The “Medium” test-case is quite tricky. Even after looking at your code I had difficulty grokking it. It looks like it’s using the exact opposite test here:
((or (and (>= a b) (<= a c))
(and (= a c))) a)
When I went back to look-up the exact rules for “or” and “and” I began to understand. The “or” definition choose the first correct “and” argument as the one to pass to the “cond”. I couldn’t understand why this was needed at first, until I wrote out the possible numerical variations and then wrote a test for each case, and when I’d done that I came out with the same code you had. It was pretty cool. Here’s the possible variations:
a b c
1 2 3 (>= b a) (= a b) (<= a c) "a"
2 3 1 (= a c) “a”
3 1 2
3 2 1 )= b c) “b”
Any set where C satisfies the middle-number condition can be relegated to the “else” case, so we didn’t construct a test for them, although we could have. But in any string of 3 numerals, eliminating all other numbers as the middle numeral makes the final number the correct value.
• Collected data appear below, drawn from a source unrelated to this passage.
import Literature.Computability.MetaComplexity.TwoModuliExpSums

set_option linter.dupNamespace false

/-!
# BilinearCubeSumA (lens 4, g29; kernel step K5 of the (c0) road, the character class `s ≠ 0`) — A BILINEAR PHASE ON A PRODUCT OF TWO CUBES: CAUCHY–SCHWARZ ALONG THE BIPARTITION

Blocker `X = AbsorptionDial.NoPerfectPolyOdd` (item 28487); decomp-qadv lens 4, g29.  The one estimate of (P4) of REFEREE-66v65 that is not a product
formula: a character with a non-zero coefficient on the QUADRATIC coordinate of the column map.  Split the column pool along a bipartition
`ι₁ ⊔ ι₂`; the phase is `F₁(x₁) F₂(x₂) χ_p(x₁ᵀ C x₂)` with `|F₁|, |F₂| ≤ 1` (the additive parts and the two diagonal blocks are absorbed in `F₁, F₂`)
and `C` the cross block.  Then (Cauchy–Schwarz over `x₂`, expand the square, separation of variables in `x₂`):

  `‖Σ_{x₁,x₂} F₁(x₁)F₂(x₂)χ_p(x₁ᵀCx₂)‖² ≤ 2^{|ι₂|} · Σ_{x₁,x₁′} ‖Σ_{x₂} χ_p((x₁ − x₁′)ᵀ C x₂)‖ ≤ 4^{|ι₂|} · Σ_{x₁,x₁′} cos(π/p)^{wt((x₁−x₁′)ᵀC)}`

(`norm_sq_bilinear_le`, `norm_sq_bilinear_le_cos`; the tree's `norm_cubeSum_le` bounds each inner sum), i.e. in normalised form
`|Ŝ|² ≤ E_{x₁,x₁′} cos(π/p)^{wt(Cᵀ(x₁−x₁′))}` with `x₁ − x₁′ ∈ {0,±1}^{ι₁}` under EXACTLY the `(¼,½,¼)` product law; and the DISPERSION form
`norm_sq_bilinear_le_of_disperse`: if at most `E` pairs `(x₁,x₁′)` have `wt((x₁−x₁′)ᵀC) < w` then `‖S‖² ≤ 4^{|ι₂|}(E + 4^{|ι₁|} cos(π/p)^w)` —
hypothesis (d2′) of the road.  With `SaturationCriterionA` (counting formula, non-empty-fibre criterion, the `s = 0` classes) this completes the
character-sum side of (P4); what remains there is the assembly and the inputs (d1)/(d2′) (from freeness, resp. the dispersing bipartition / (P7)).
-/

open Finset Complex ZMod
open scoped ComplexConjugate
open Literature.Computability.MetaComplexity.TwoModuli

namespace Summit.QuantumAdvantage.QuantumAdvantage.Theorems.BilinearCubeSum

variable {p : ℕ} [NeZero p] {ι₁ ι₂ : Type*} [Fintype ι₁] [Fintype ι₂] [DecidableEq ι₁] [DecidableEq ι₂]

/-- the row form of a point of the first cube: `j ↦ Σ_{i : x₁ i} C i j = (x₁ᵀ C)_j` -/
def rowForm (C : ι₁ → ι₂ → ZMod p) (x₁ : ι₁ → Bool) : ι₂ → ZMod p := fun j => ∑ i, if x₁ i then C i j else 0

/-- the cube phase of a form on the second cube: `Σ_{j : x₂ j} β_j` (so `cubePhase (rowForm C x₁) x₂ = x₁ᵀ C x₂`) -/
def cubePhase (β : ι₂ → ZMod p) (x₂ : ι₂ → Bool) : ZMod p := ∑ j, if x₂ j then β j else 0

omit [NeZero p] [DecidableEq ι₂] in
/-- the cube phase is additive in the form -/
theorem cubePhase_sub (β β' : ι₂ → ZMod p) (x₂ : ι₂ → Bool) :
    cubePhase β x₂ - cubePhase β' x₂ = cubePhase (β - β') x₂ := by
  unfold cubePhase
  rw [← sum_sub_distrib]
  refine sum_congr rfl fun j _ => ?_
  rw [Pi.sub_apply]
  split_ifs <;> ring

/-- the inner cube sum of a form: `Σ_{x₂} χ_p(Σ_{x₂ j} β_j)` is bounded by `2^{|ι₂|} cos(π/p)^{#supp β}` (the tree's `norm_cubeSum_le` at `N = 1`) -/
theorem norm_cubeSum_le' (β : ι₂ → ZMod p) :
    ‖∑ x₂ : ι₂ → Bool, (stdAddChar (cubePhase β x₂) : ℂ)‖
      ≤ 2 ^ Fintype.card ι₂ * Real.cos (Real.pi / p) ^ (univ.filter fun j => β j ≠ 0).card := by
  have h := norm_cubeSum_le (N := 1) (Nat.coprime_one_right p) β (0 : ZMod 1)
  simp only [AddChar.map_zero_eq_one, one_pow, mul_one, Nat.cast_one] at h
  exact h

/-- **CAUCHY–SCHWARZ ALONG A BIPARTITION.**  For weights `|F₁|, |F₂| ≤ 1` on the two cubes and a cross block `C`,
`‖Σ_{x₁,x₂} F₁(x₁) F₂(x₂) χ_p(x₁ᵀ C x₂)‖² ≤ 2^{|ι₂|} · Σ_{x₁,x₁′} ‖Σ_{x₂} χ_p((x₁−x₁′)ᵀ C x₂)‖`. -/
theorem norm_sq_bilinear_le (C : ι₁ → ι₂ → ZMod p) (F₁ : (ι₁ → Bool) → ℂ) (F₂ : (ι₂ → Bool) → ℂ)
    (h₁ : ∀ x, ‖F₁ x‖ ≤ 1) (h₂ : ∀ x, ‖F₂ x‖ ≤ 1) :
    ‖∑ x₁ : ι₁ → Bool, ∑ x₂ : ι₂ → Bool, F₁ x₁ * F₂ x₂ * (stdAddChar (cubePhase (rowForm C x₁) x₂) : ℂ)‖ ^ 2
      ≤ 2 ^ Fintype.card ι₂ * ∑ x₁ : ι₁ → Bool, ∑ x₁' : ι₁ → Bool,
          ‖∑ x₂ : ι₂ → Bool, (stdAddChar (cubePhase (rowForm C x₁ - rowForm C x₁') x₂) : ℂ)‖ := by
  -- the inner sums over the first cube
  set G : (ι₂ → Bool) → ℂ := fun x₂ => ∑ x₁, F₁ x₁ * (stdAddChar (cubePhase (rowForm C x₁) x₂) : ℂ) with hG
  -- (a) `S = Σ_{x₂} F₂ x₂ · G x₂`
  have hS : (∑ x₁ : ι₁ → Bool, ∑ x₂ : ι₂ → Bool, F₁ x₁ * F₂ x₂ * (stdAddChar (cubePhase (rowForm C x₁) x₂) : ℂ))
      = ∑ x₂, F₂ x₂ * G x₂ := by
    rw [sum_comm]
    refine sum_congr rfl fun x₂ _ => ?_
    rw [hG, mul_sum]
    refine sum_congr rfl fun x₁ _ => ?_
    ring
  -- (b) `‖S‖ ≤ Σ ‖G‖`
  have hb : ‖∑ x₂, F₂ x₂ * G x₂‖ ≤ ∑ x₂, ‖G x₂‖ := by
    refine (norm_sum_le _ _).trans (sum_le_sum fun x₂ _ => ?_)
    rw [norm_mul]
    calc ‖F₂ x₂‖ * ‖G x₂‖ ≤ 1 * ‖G x₂‖ := mul_le_mul_of_nonneg_right (h₂ x₂) (norm_nonneg _)
      _ = ‖G x₂‖ := one_mul _
  -- (c) Cauchy–Schwarz: `(Σ ‖G‖)² ≤ 2^{|ι₂|} Σ ‖G‖²`
  have hc : (∑ x₂, ‖G x₂‖) ^ 2 ≤ 2 ^ Fintype.card ι₂ * ∑ x₂, ‖G x₂‖ ^ 2 := by
    have h := sum_mul_sq_le_sq_mul_sq (univ : Finset (ι₂ → Bool)) (fun _ => (1 : ℝ)) (fun x₂ => ‖G x₂‖)
    simp only [one_mul, one_pow, sum_const, card_univ, Fintype.card_fun, Fintype.card_bool, nsmul_eq_mul, mul_one] at h
    calc (∑ x₂, ‖G x₂‖) ^ 2 ≤ ((2 ^ Fintype.card ι₂ : ℕ) : ℝ) * ∑ x₂, ‖G x₂‖ ^ 2 := h
      _ = 2 ^ Fintype.card ι₂ * ∑ x₂, ‖G x₂‖ ^ 2 := by push_cast; ring
  -- (d) expand the square: `Σ ‖G‖² = Σ_{x₁,x₁′} F₁ x₁ conj(F₁ x₁′) Σ_{x₂} χ((x₁−x₁′)ᵀCx₂)`, so `≤ Σ_{x₁,x₁′} ‖Σ_{x₂} χ(…)‖`
  have hd : ∑ x₂, ‖G x₂‖ ^ 2 ≤ ∑ x₁ : ι₁ → Bool, ∑ x₁' : ι₁ → Bool,
      ‖∑ x₂ : ι₂ → Bool, (stdAddChar (cubePhase (rowForm C x₁ - rowForm C x₁') x₂) : ℂ)‖ := by
    -- the expansion as a complex identity
    have hexp : (((∑ x₂, ‖G x₂‖ ^ 2 : ℝ)) : ℂ) = ∑ x₁ : ι₁ → Bool, ∑ x₁' : ι₁ → Bool,
        F₁ x₁ * conj (F₁ x₁') * ∑ x₂ : ι₂ → Bool, (stdAddChar (cubePhase (rowForm C x₁ - rowForm C x₁') x₂) : ℂ) := by
      push_cast
      have hsq : ∀ x₂, ((‖G x₂‖ : ℝ) : ℂ) ^ 2 = G x₂ * conj (G x₂) := by
        intro x₂
        rw [Complex.mul_conj, Complex.normSq_eq_norm_sq]
        norm_cast
      simp_rw [hsq]
      -- expand `G · conj G` for each `x₂`
      have hterm : ∀ x₂, G x₂ * conj (G x₂) = ∑ x₁ : ι₁ → Bool, ∑ x₁' : ι₁ → Bool,
          F₁ x₁ * conj (F₁ x₁') * (stdAddChar (cubePhase (rowForm C x₁ - rowForm C x₁') x₂) : ℂ) := by
        intro x₂
        rw [hG]
        simp only [map_sum, map_mul]
        rw [sum_mul_sum]
        refine sum_congr rfl fun x₁ _ => sum_congr rfl fun x₁' _ => ?_
        rw [Literature.Analysis.Fourier.conj_stdAddChar, ← cubePhase_sub, sub_eq_add_neg, AddChar.map_add_eq_mul]
        ring
      simp_rw [hterm]
      rw [sum_comm]
      refine sum_congr rfl fun x₁ _ => ?_
      rw [sum_comm]
      refine sum_congr rfl fun x₁' _ => ?_
      rw [mul_sum]
    have hreal : ∑ x₂, ‖G x₂‖ ^ 2 = ‖(((∑ x₂, ‖G x₂‖ ^ 2 : ℝ)) : ℂ)‖ := by
      rw [Complex.norm_real, Real.norm_eq_abs, abs_of_nonneg (sum_nonneg fun x₂ _ => sq_nonneg _)]
    rw [hreal, hexp]
    refine (norm_sum_le _ _).trans (sum_le_sum fun x₁ _ => (norm_sum_le _ _).trans (sum_le_sum fun x₁' _ => ?_))
    rw [norm_mul, norm_mul, Complex.norm_conj]
    calc ‖F₁ x₁‖ * ‖F₁ x₁'‖ * ‖∑ x₂ : ι₂ → Bool, (stdAddChar (cubePhase (rowForm C x₁ - rowForm C x₁') x₂) : ℂ)‖
        ≤ 1 * 1 * ‖∑ x₂ : ι₂ → Bool, (stdAddChar (cubePhase (rowForm C x₁ - rowForm C x₁') x₂) : ℂ)‖ :=
          mul_le_mul_of_nonneg_right (mul_le_mul (h₁ x₁) (h₁ x₁') (norm_nonneg _) zero_le_one) (norm_nonneg _)
      _ = _ := by rw [one_mul, one_mul]
  -- (e) combine
  rw [hS]
  calc ‖∑ x₂, F₂ x₂ * G x₂‖ ^ 2 ≤ (∑ x₂, ‖G x₂‖) ^ 2 := pow_le_pow_left₀ (norm_nonneg _) hb 2
    _ ≤ 2 ^ Fintype.card ι₂ * ∑ x₂, ‖G x₂‖ ^ 2 := hc
    _ ≤ 2 ^ Fintype.card ι₂ * ∑ x₁ : ι₁ → Bool, ∑ x₁' : ι₁ → Bool,
          ‖∑ x₂ : ι₂ → Bool, (stdAddChar (cubePhase (rowForm C x₁ - rowForm C x₁') x₂) : ℂ)‖ :=
        mul_le_mul_of_nonneg_left hd (by positivity)

/-- **THE `(¼,½,¼)` LAW.**  `‖Σ_{x₁,x₂} F₁ F₂ χ_p(x₁ᵀCx₂)‖² ≤ 4^{|ι₂|} · Σ_{x₁,x₁′} cos(π/p)^{wt((x₁−x₁′)ᵀ C)}` — normalised:
`|Ŝ|² ≤ E_{x₁,x₁′} cos(π/p)^{wt(Cᵀ(x₁−x₁′))}`, `x₁ − x₁′ ∈ {0,±1}^{ι₁}` with the product law `(¼,½,¼)`. -/
theorem norm_sq_bilinear_le_cos (C : ι₁ → ι₂ → ZMod p) (F₁ : (ι₁ → Bool) → ℂ) (F₂ : (ι₂ → Bool) → ℂ)
    (h₁ : ∀ x, ‖F₁ x‖ ≤ 1) (h₂ : ∀ x, ‖F₂ x‖ ≤ 1) :
    ‖∑ x₁ : ι₁ → Bool, ∑ x₂ : ι₂ → Bool, F₁ x₁ * F₂ x₂ * (stdAddChar (cubePhase (rowForm C x₁) x₂) : ℂ)‖ ^ 2
      ≤ 4 ^ Fintype.card ι₂ * ∑ x₁ : ι₁ → Bool, ∑ x₁' : ι₁ → Bool,
          Real.cos (Real.pi / p) ^ (univ.filter fun j => (rowForm C x₁ - rowForm C x₁') j ≠ 0).card := by
  refine (norm_sq_bilinear_le C F₁ F₂ h₁ h₂).trans ?_
  calc (2 : ℝ) ^ Fintype.card ι₂ * ∑ x₁ : ι₁ → Bool, ∑ x₁' : ι₁ → Bool,
          ‖∑ x₂ : ι₂ → Bool, (stdAddChar (cubePhase (rowForm C x₁ - rowForm C x₁') x₂) : ℂ)‖
      ≤ 2 ^ Fintype.card ι₂ * ∑ x₁ : ι₁ → Bool, ∑ x₁' : ι₁ → Bool,
          (2 ^ Fintype.card ι₂ * Real.cos (Real.pi / p) ^ (univ.filter fun j => (rowForm C x₁ - rowForm C x₁') j ≠ 0).card) := by
        gcongr with x₁ _ x₁' _
        exact norm_cubeSum_le' _
    _ = 4 ^ Fintype.card ι₂ * ∑ x₁ : ι₁ → Bool, ∑ x₁' : ι₁ → Bool,
          Real.cos (Real.pi / p) ^ (univ.filter fun j => (rowForm C x₁ - rowForm C x₁') j ≠ 0).card := by
        simp_rw [← mul_sum]
        rw [← mul_assoc, ← mul_pow]
        norm_num

/-- **THE DISPERSION FORM (hypothesis (d2′) of the road).**  If at most `E` ordered pairs `(x₁, x₁′)` of the first cube have
`wt((x₁ − x₁′)ᵀ C) < w`, then `‖Σ_{x₁,x₂} F₁ F₂ χ_p(x₁ᵀCx₂)‖² ≤ 4^{|ι₂|} · (E + 4^{|ι₁|} cos(π/p)^w)`. -/
theorem norm_sq_bilinear_le_of_disperse (C : ι₁ → ι₂ → ZMod p) (F₁ : (ι₁ → Bool) → ℂ) (F₂ : (ι₂ → Bool) → ℂ)
    (h₁ : ∀ x, ‖F₁ x‖ ≤ 1) (h₂ : ∀ x, ‖F₂ x‖ ≤ 1) (hp2 : 2 ≤ p) (w E : ℕ)
    (hdisp : (univ.filter fun xx : (ι₁ → Bool) × (ι₁ → Bool) =>
        (univ.filter fun j => (rowForm C xx.1 - rowForm C xx.2) j ≠ 0).card < w).card ≤ E) :
    ‖∑ x₁ : ι₁ → Bool, ∑ x₂ : ι₂ → Bool, F₁ x₁ * F₂ x₂ * (stdAddChar (cubePhase (rowForm C x₁) x₂) : ℂ)‖ ^ 2
      ≤ 4 ^ Fintype.card ι₂ * (E + 4 ^ Fintype.card ι₁ * Real.cos (Real.pi / p) ^ w) := by
  refine (norm_sq_bilinear_le_cos C F₁ F₂ h₁ h₂).trans (mul_le_mul_of_nonneg_left ?_ (by positivity))
  have hp2' : (2 : ℝ) ≤ p := by exact_mod_cast hp2
  have hcos0 : 0 ≤ Real.cos (Real.pi / p) := by
    apply Real.cos_nonneg_of_neg_pi_div_two_le_of_le
    · have : 0 ≤ Real.pi / p := by positivity
      linarith [Real.pi_pos]
    · exact div_le_div_of_nonneg_left Real.pi_pos.le (by norm_num) hp2'
  have h4 : (4 : ℝ) ^ Fintype.card ι₁ = 2 ^ Fintype.card ι₁ * 2 ^ Fintype.card ι₁ := by
    rw [← mul_pow]; norm_num
  rw [h4]
  have hcos1 : Real.cos (Real.pi / p) ≤ 1 := Real.cos_le_one _
  -- pass to the sum over ordered pairs and bound each term by `[wt < w] + cos^w`
  rw [← Fintype.sum_prod_type']
  set bad : Finset ((ι₁ → Bool) × (ι₁ → Bool)) := univ.filter fun xx =>
      (univ.filter fun j => (rowForm C xx.1 - rowForm C xx.2) j ≠ 0).card < w with hbad
  have hterm : ∀ xx : (ι₁ → Bool) × (ι₁ → Bool),
      Real.cos (Real.pi / p) ^ (univ.filter fun j => (rowForm C xx.1 - rowForm C xx.2) j ≠ 0).card
        ≤ (if xx ∈ bad then (1 : ℝ) else 0) + Real.cos (Real.pi / p) ^ w := by
    intro xx
    by_cases hx : xx ∈ bad
    · rw [if_pos hx]
      have : Real.cos (Real.pi / p) ^ (univ.filter fun j => (rowForm C xx.1 - rowForm C xx.2) j ≠ 0).card ≤ 1 :=
        pow_le_one₀ hcos0 hcos1
      linarith [pow_nonneg hcos0 w]
    · rw [if_neg hx, zero_add]
      have hw : w ≤ (univ.filter fun j => (rowForm C xx.1 - rowForm C xx.2) j ≠ 0).card := by
        rw [hbad, mem_filter] at hx
        push Not at hx
        exact hx (mem_univ _)
      exact pow_le_pow_of_le_one hcos0 hcos1 hw
  calc ∑ xx : (ι₁ → Bool) × (ι₁ → Bool), Real.cos (Real.pi / p) ^ (univ.filter fun j => (rowForm C xx.1 - rowForm C xx.2) j ≠ 0).card
      ≤ ∑ xx : (ι₁ → Bool) × (ι₁ → Bool), ((if xx ∈ bad then (1 : ℝ) else 0) + Real.cos (Real.pi / p) ^ w) := sum_le_sum fun xx _ => hterm xx
    _ = bad.card + 2 ^ Fintype.card ι₁ * 2 ^ Fintype.card ι₁ * Real.cos (Real.pi / p) ^ w := by
        rw [sum_add_distrib, sum_ite_mem, univ_inter, sum_const, nsmul_eq_mul, mul_one, sum_const, card_univ,
          Fintype.card_prod, Fintype.card_fun, Fintype.card_bool, nsmul_eq_mul]
        push_cast
        ring
    _ ≤ E + 2 ^ Fintype.card ι₁ * 2 ^ Fintype.card ι₁ * Real.cos (Real.pi / p) ^ w := by
        have : (bad.card : ℝ) ≤ E := by exact_mod_cast hdisp
        linarith

end Summit.QuantumAdvantage.QuantumAdvantage.Theorems.BilinearCubeSum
Hmm, that came out garbled somehow. Let’s try to post the cases one more time:
a b c
1 2 3 (>= b a) (= a b) (<= a c) "a"
2 3 1 (= a c) “a”
3 1 2
3 2 1 (= b c) “b”
3rd try, and I’ll leave out the html that’s confusing the blog-software:
a b c
1 2 3
1 3 2
2 1 3
2 3 1
3 1 2
3 2 1
Those are the six cases you have to prepare for. We test for all cases except those in which C is the middle number (use “else”). The actual number values in the variable are unimportant, as any three non-equivalent numbers will satisfy the hierarchy test we’re creating.
I am just reading through the book and am also solving the exercises to learn lisp. The solution i came up with seems a little shorter as it does not matter, which of the numbers a, b, c is the highest.
The code below only checks for the number which we do not need for the calculation and uses the other two.
(define (sum-sqr x y)(+ (square x) (square y)))
(define (sum-squares-2-of-3 x y z)
(cond ((and (<= x y) (<= x z)) (sum-sqr y z))
((and (<= y x) (<= y z)) (sum-sqr x z))
((and (<= z x) (<= z y)) (sum-sqr x y))))
Your solution is better.
This is a very concise solution.
(define (sum-square x y) (+ (* x x) (* y y)))
(define (two-bigger-sum-square a b c)
(if (> a b)
(if (> b c)
(sum-square a b)
(sum-square a c))
(if (> a c)
(sum-square b a)
(sum-square b c))))
(define (max x y)
(if (> x y) x y))
(define (square x) (* x x))
(define (fun a b c)
(if (> a b)
(+ (square a) (square (max b c)))
(+ (square b) (square (max a c)))))
and tests
(display (= 13 (fun 1 2 3)))
(display (= 20 (fun 2 4 1)))
(display (= 29 (fun 5 2 1)))